*Instructions for the task:*
Among the entries, find the lines with the string "refine" and copy them.
━━━━━ The records ━━━━━
import Summits.Ventures.PercRepro.ProfileGapMonoThresholdCorankTwo

/-!
# PercRepro — THE TOP THRESHOLD AT RANK `q` IS TRIVIAL, AND THE TARGETS ABOVE A DEMANDING SET (p5, gen 31;
`proofs/P5-GM1.md` §42(d), §43(c))

(a) At rank `ρ(E) ≤ q` the threshold `t = q − 1` is trivial on EVERY matroid: `(I_{q−1}) ⟺ (I_q)` (§23,
`thresholdIneq_pred_iff`) and `(I_q)` is vacuous at rank `≤ q` — `thresholdIneq_pred_of_rk_le`; in the row
vocabulary **`profileIneqMinusQ_pred_of_rk_le`** / **`profileIneq_pred_of_rk_le`**: the rows `(q − 1, q)` of `Π⁻`
and `Π` hold on every matroid of rank `≤ q`, no other hypothesis.  (b) The targets above a demanding set `B` (rank
`q − 1`, spanning complement): for `y ∉ cl B` the set `B ∪ y` is a top-threshold target
(`insert_mem_levelSetCoQ_top_of_spanning`), its coloops are those of `B` and `y` (`coloops_insert_of_notMem_clF`,
`card_coloops_insert_of_notMem_clF`), so its demanding-coloop count is at most `κ(B) + 1`
(`card_filter_coloops_insert_le`) and its slack `q − d(B ∪ y)` is at least `q − 1 − κ(B)` — the self-payment of
the dependent demanding sets in the paper's §43(c) (Part A).  Nothing open is asserted.
-/

open scoped Matroid

namespace PercRepro.Cogirth

open Finset ThmH Skew Shadow Profile

variable {α : Type} [DecidableEq α] {N : Matroid α} [N.Finite] {q : ℕ}

section RankQ

/-- **The threshold `q − 1` is trivial at rank `≤ q`** (`1 ≤ q`): `(I_{q−1}) ⟺ (I_q)` and `(I_q)` is vacuous. -/
theorem thresholdIneq_pred_of_rk_le (hq : 1 ≤ q) (hR : rk N (gr N) ≤ q) : ThresholdIneq N q (q - 1) :=
  (thresholdIneq_pred_iff hq).2 (thresholdIneq_of_rk_le hR)

/-- **The row `(q − 1, q)` of `Π⁻` on every matroid of rank `≤ q`** (`1 ≤ q`), no other hypothesis. -/
theorem profileIneqMinusQ_pred_of_rk_le (hq : 1 ≤ q) (hR : rk N (gr N) ≤ q) : ProfileIneqMinusQ N (q - 1) q :=
  (thresholdIneq_iff_row hq).1 (thresholdIneq_pred_of_rk_le hq hR)

/-- **The row `(Π_{q−1,q})` on every matroid of rank `≤ q`** (`1 ≤ q`). -/
theorem profileIneq_pred_of_rk_le (hq : 1 ≤ q) (hR : rk N (gr N) ≤ q) : ProfileIneq N (q - 1) q :=
  profileIneq_of_minusQ (by omega) (profileIneqMinusQ_pred_of_rk_le hq hR)

end RankQ

section Above

/-- **The coloops of `B ∪ y` for `y ∉ cl B`** are `y` and the coloops of `B`: a coloop `x` of `B` stays one
(`x ∈ cl((B ∖ x) ∪ y)` would force `ρ(B ∪ y) ≤ ρ(B)`), and a non-coloop of `B` stays a non-coloop. -/
theorem coloops_insert_of_notMem_clF {B : Finset α} (hB : B ⊆ gr N) {y : α} (hy : y ∈ gr N)
    (hycl : y ∉ clF N B) : coloops N (insert y B) = insert y (coloops N B) := by
  have hyB : y ∉ B := fun h => hycl (subset_clF hB h)
  have hrkB : rk N (insert y B) = rk N B + 1 := by
    rw [rk_insert_eq hy hB, if_neg hycl]
  ext x
  simp only [mem_coloops, mem_insert]
  constructor
  · rintro ⟨hx | hx, hxcl⟩
    · exact Or.inl hx
    · right
      refine ⟨hx, fun hc => hxcl ?_⟩
      have hxy : x ≠ y := fun h => hyB (h ▸ hx)
      rw [erase_insert_of_ne hxy.symm]
      exact clF_mono (subset_insert y (B.erase x)) hc
  · rintro (rfl | ⟨hx, hxcl⟩)
    · refine ⟨Or.inl rfl, ?_⟩
      rw [erase_insert hyB]
      exact hycl
    · have hxy : x ≠ y := fun h => hyB (h ▸ hx)
      refine ⟨Or.inr hx, ?_⟩
      rw [erase_insert_of_ne hxy.symm]
      intro hc
      rw [mem_clF_iff_rk_insert (hB hx) (insert_subset hy ((erase_subset x B).trans hB))] at hc
      rw [insert_comm, insert_erase hx] at hc
      have h1 := rk_insert_eq hy ((erase_subset x B).trans hB)
      have h2 := rk_insert_eq (hB hx) ((erase_subset x B).trans hB)
      rw [insert_erase hx, if_neg hxcl] at h2
      rw [hrkB, h2] at hc
      split_ifs at h1 with h3
      · omega
      · omega

/-- `#coloops(B ∪ y) = #coloops(B) + 1` for `y ∉ cl B`. -/
theorem card_coloops_insert_of_notMem_clF {B : Finset α} (hB : B ⊆ gr N) {y : α} (hy : y ∈ gr N)
    (hycl : y ∉ clF N B) : (coloops N (insert y B)).card = (coloops N B).card + 1 := by
  rw [coloops_insert_of_notMem_clF hB hy hycl, card_insert_of_notMem]
  intro h
  exact hycl (subset_clF hB (mem_coloops.1 h).1)

/-- **`B ∪ y` is a top-threshold target** for a demanding `B` (rank `q − 1`, spanning complement) and
`y ∉ cl B`: its rank is `q` and its complement has rank `≥ ρ(E) − 1`. -/
theorem insert_mem_levelSetCoQ_top_of_spanning (hq : 1 ≤ q) {B : Finset α} (hB : B ∈ Rq N (q - 1))
    (hBsp : rk N (gr N \ B) = rk N (gr N)) {y : α} (hy : y ∈ gr N \ clF N B) :
    insert y B ∈ levelSetCoQ N (rk N (gr N) - 1) q := by
  obtain ⟨hBg, hBr⟩ := mem_Rq.1 hB
  have hrk : rk N B = q - 1 := rk_eq_of_eRk_eq hBr
  have hyg : y ∈ gr N := (mem_sdiff.1 hy).1
  have hycl : y ∉ clF N B := (mem_sdiff.1 hy).2
  refine mem_levelSetCoQ.2 ⟨⟨insert_subset hyg hBg, ?_⟩, ?_⟩
  · rw [← coe_rk, rk_insert_eq hyg hBg, if_neg hycl, hrk]
    congr 1
    omega
  · have heq : gr N \ insert y B = (gr N \ B).erase y := by
      ext w
      simp only [mem_sdiff, mem_insert, mem_erase, not_or]
      tauto
    have h := rk_le_rk_erase_succ (N := N) (sdiff_subset : gr N \ B ⊆ gr N) y
    rw [heq]
    omega

/-- **The demanding coloops of `B ∪ y` number at most `κ(B) + 1`**: so the slack `q − d(B ∪ y)` of the target
`B ∪ y` is at least `q − 1 − κ(B)` — the self-payment of the dependent demanding sets. -/
theorem card_filter_coloops_insert_le {B : Finset α} (hB : B ⊆ gr N) {y : α} (hy : y ∈ gr N)
    (hycl : y ∉ clF N B) (P : α → Prop) [DecidablePred P] :
    ((coloops N (insert y B)).filter P).card ≤ (coloops N B).card + 1 := by
  rw [← card_coloops_insert_of_notMem_clF hB hy hycl]
  exact card_filter_le _ _

end Above

end PercRepro.Cogirth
━━━━━
*Exercise answer:*
      refine ⟨hx, fun hc => hxcl ?_⟩
    · refine ⟨Or.inl rfl, ?_⟩
      refine ⟨Or.inr hx, ?_⟩
  refine mem_levelSetCoQ.2 ⟨⟨insert_subset hyg hBg, ?_⟩, ?_⟩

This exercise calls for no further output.